◆ What is needed ◆
Copy each line from the listing below where the word "hother" shows up.

(Records provided Opens)

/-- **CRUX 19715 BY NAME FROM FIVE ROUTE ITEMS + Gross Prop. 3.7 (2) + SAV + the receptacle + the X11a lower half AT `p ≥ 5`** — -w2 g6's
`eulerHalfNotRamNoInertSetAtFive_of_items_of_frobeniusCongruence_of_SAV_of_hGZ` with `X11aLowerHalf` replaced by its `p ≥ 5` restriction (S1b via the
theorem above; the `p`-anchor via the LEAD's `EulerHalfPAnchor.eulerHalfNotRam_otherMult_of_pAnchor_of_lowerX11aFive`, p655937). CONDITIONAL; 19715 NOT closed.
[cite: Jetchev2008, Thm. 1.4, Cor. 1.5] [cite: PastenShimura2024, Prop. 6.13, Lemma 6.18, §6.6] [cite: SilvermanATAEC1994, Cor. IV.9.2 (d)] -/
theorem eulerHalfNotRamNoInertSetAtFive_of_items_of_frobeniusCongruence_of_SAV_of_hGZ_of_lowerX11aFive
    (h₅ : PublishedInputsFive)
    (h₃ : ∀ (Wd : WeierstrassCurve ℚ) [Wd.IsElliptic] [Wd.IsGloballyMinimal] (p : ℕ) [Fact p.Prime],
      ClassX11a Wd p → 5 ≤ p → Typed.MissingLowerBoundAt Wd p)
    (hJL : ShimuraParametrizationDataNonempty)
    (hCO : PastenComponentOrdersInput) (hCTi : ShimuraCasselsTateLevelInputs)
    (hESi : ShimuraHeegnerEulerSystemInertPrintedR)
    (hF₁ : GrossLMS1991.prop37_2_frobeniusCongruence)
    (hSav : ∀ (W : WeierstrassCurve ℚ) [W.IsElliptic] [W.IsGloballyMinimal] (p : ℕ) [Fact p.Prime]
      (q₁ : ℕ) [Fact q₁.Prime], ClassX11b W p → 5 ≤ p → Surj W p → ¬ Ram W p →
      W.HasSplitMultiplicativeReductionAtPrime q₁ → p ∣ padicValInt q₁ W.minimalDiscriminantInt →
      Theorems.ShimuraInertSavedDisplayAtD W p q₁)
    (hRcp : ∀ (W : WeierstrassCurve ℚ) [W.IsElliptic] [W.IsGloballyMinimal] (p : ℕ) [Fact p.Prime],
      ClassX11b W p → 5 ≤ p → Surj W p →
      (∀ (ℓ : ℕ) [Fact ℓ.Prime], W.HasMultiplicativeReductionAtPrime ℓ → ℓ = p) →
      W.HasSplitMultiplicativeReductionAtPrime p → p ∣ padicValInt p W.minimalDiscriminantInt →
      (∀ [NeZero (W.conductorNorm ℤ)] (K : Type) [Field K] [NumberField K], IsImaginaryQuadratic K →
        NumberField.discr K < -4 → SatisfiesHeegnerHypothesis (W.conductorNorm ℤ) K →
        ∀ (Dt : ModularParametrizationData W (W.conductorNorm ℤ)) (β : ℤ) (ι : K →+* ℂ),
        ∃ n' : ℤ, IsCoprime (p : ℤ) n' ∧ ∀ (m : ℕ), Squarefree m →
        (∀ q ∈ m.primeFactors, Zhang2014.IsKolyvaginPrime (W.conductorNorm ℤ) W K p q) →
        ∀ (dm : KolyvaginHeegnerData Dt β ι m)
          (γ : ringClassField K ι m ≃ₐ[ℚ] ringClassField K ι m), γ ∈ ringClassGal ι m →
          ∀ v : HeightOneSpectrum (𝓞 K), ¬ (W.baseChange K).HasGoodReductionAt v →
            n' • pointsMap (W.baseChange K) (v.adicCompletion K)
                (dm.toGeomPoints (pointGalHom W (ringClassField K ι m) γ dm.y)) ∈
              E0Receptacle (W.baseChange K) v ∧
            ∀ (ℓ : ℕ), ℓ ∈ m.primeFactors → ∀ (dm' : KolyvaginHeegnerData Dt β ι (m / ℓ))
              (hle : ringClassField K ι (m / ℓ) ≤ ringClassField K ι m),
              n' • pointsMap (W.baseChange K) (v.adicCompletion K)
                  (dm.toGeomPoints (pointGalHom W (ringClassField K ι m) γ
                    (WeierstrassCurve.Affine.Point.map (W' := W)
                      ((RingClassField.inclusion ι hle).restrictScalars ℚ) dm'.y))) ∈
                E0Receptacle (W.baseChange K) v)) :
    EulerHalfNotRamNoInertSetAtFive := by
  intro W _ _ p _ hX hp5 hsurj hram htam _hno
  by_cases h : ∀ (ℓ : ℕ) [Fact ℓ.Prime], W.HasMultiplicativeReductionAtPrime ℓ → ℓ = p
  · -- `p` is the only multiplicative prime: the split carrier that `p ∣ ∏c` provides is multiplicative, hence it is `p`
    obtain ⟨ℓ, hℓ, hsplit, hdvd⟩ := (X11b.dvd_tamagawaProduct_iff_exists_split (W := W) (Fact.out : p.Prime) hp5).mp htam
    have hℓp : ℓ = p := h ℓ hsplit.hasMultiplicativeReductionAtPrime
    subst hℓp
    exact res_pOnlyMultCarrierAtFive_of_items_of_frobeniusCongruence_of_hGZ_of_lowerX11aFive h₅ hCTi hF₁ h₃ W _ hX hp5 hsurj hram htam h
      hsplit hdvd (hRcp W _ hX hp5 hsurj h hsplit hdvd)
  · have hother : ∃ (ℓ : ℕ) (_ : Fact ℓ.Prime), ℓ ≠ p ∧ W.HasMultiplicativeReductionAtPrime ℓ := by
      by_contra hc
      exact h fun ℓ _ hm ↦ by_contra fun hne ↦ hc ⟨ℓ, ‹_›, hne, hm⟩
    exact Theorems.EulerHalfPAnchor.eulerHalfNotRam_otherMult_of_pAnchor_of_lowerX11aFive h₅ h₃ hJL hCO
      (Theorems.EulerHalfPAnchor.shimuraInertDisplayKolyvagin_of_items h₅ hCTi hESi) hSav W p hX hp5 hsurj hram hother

(Records provided Closes)

◆ Response to this exercise ◆
  · have hother : ∃ (ℓ : ℕ) (_ : Fact ℓ.Prime), ℓ ≠ p ∧ W.HasMultiplicativeReductionAtPrime ℓ := by
      (Theorems.EulerHalfPAnchor.shimuraInertDisplayKolyvagin_of_items h₅ hCTi hESi) hSav W p hX hp5 hsurj hram hother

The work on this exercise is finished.